How about we abstract these types of services on top of systemd.services.<name>
?
E.g.:
systemd.hardware-services.<name>
systemd.network-services.<name>
systemd.privileged-services.<name>
systemd.unpriviliged-services.<name>
- …
The interface would the same as systemd.services.<name>
but with different defaults befitting their general purpose/class of service.
I’d actually love to have it implemented in a whitelist manner though with systemd.unpriviliged-services.<name>
as the base and the purpose-specific services whitelisting privileges that most i.e. networking services need.
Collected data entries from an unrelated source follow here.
import Summits.ValiantsHypothesis.ValiantsHypothesis.Theorems.GrenetZeonDualUnipotentThreeHalvesHeavyTopIotaFourGraded

/-!
# `GrenetZeon.DualUnipotentThreeHalves` (stmt-ValiantsHypothesis-24318), R2 `HeavyTopLaw` — towards ι(4) = 3 in the kernel:
# the generic-type-(4) case `typeFour_row_or_col` (experiment cell «val-heavytop-census», engine seat val-htc-eng-1)

Companion of `…HeavyTopIotaFourGraded` (graded-limit lemma `forms2`/`forms3`, small `4 × 4` facts); see its module docstring for
the programme (NOTE-iota4.md, lead replication PASS; split with port-3 g2 who types (T1) and the endings).

**`typeFour_row_or_col`**: if `V ≤ M₄(ℂ)` has `A⁴ = 0` for all members, contains `J = E₀₁+E₁₂+E₂₃`, lies in
`T(J) = {B : B₃₀ = 0, B₂₀+B₃₁ = 0, B₁₀+B₂₁+B₃₂ = 0}`, and `dim V ≥ 4`, then in the same coordinates EITHER every member has zero
row `3` (invariant hyperplane `span{e₀,e₁,e₂}`) OR every member has zero column `0` (common kernel line `ℂe₀`).
Steps (NOTE-iota4 §2 reorganised without limits): `typeFour_ac` (forms `J`, `Y`: `(J+Y)⁴ = −ac·1`, so the height-`−1` part
`(a,b,c)` of a member with no height-`−2` entry has `ac = 0`); no height-`−2` entry anywhere ⇒ the shapes `c = 0` / `a = 0`
cannot coexist ⇒ zero row `3` or zero column `0` (an eigenvalue of a nilpotent vanishes); a member `B₀` with `(B₀)₂₀ = 1` ⇒
`typeFour_F1/F2/F3/upper_eq_zero` (forms `E₂₀−E₃₁`, `J`, initial form of a strictly upper member) make an explicit linear map
`V → ℂ³` injective (trace orthogonality ✓ `Literature.LinearAlgebra.Matrix.trace_mul_eq_zero_of_mem` in one sub-case), so
`dim V ≤ 3` (`LinearMap.finrank_le_finrank_of_injective`), contradiction.

Honest framing: data for the instrument (with (T1) and the type-(3,1) file it yields «every nilpotent subspace of M₄(ℂ) of
dimension ≥ 4 is reducible», i.e. ι(4) = 3); nothing here proves or refutes `HeavyTopLaw`, 24318, S3b or 8062; `VP ≠ VNP` is not
moved.  No definitions, no named facts. [NOTE-iota4 (this seat)]
-/

noncomputable section

-- single-conjunct layout: Sub = Summit, duplicated namespace component intended
set_option linter.dupNamespace false
set_option linter.unnecessarySeqFocus false

namespace Summit.ValiantsHypothesis.ValiantsHypothesis.Theorems.GrenetZeon.HeavyTopIotaFour

open Matrix Polynomial

/-! ## §3 Generic type `(4)`: the graded limit of a nilpotent `V ∋ J₄` of dimension `≥ 4` -/

section TypeFour

variable (V : Submodule ℂ (Matrix (Fin 4) (Fin 4) ℂ))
That’s a cool idea! Makes it very obvious if a service has been hardened yet, so you don’t need to go trawling through nixpkgs to check
I think it’s vague, a network-service class could have programs such as
- unbound
- nsd
- samba
you can’t really have the same hardening for them, unbound could work without persistent data requirement, nsd could use only an user defined configuration, samba would need to access the filesystem.
I don’t think classes of this kind could be used.
Using systemd-analyze security
is the way to see how a service is hardened, so you don’t have to dig in nixpkgs
Emphasis on default - nix allows overriding these things really easily for the specific service you need already. This proposal just reduces boilerplate, makes it easier for contributors with less experience to know what they should be setting, and advertises that these things are possible to those who don’t know yet.
Your mixins-alike approach is similar, and probably matches the underlying setting types better, but this one fits better within the existing nixpkgs module system. I think both are good suggestions.
only works if I have the service already installed, which if I’m considering whether I should be using one I probably don’t - and installing it for the sake of checking is about as much effort as looking at its module (perhaps less, considering download times vs my existing local copy of nixpkgs).
But yes, systemd-analyze security
is very handy for checking the state of my running system
Indeed, I didn’t think about the case in which you would want to know about the service without installing it.
There is a bunch of good practices and code examples about how to
securize systemd services in nix-bitcoin project:
Nginx has a bunch of recommended*
options around security. These options set the defaults for other options. Maybe such a scheme is applicable to systems services as well?
systemd.services.<name>.recommendedHardening
or splitting it up into multiple recommendations. Because this only sets defaults of other options, you can still easily override it for a specific service.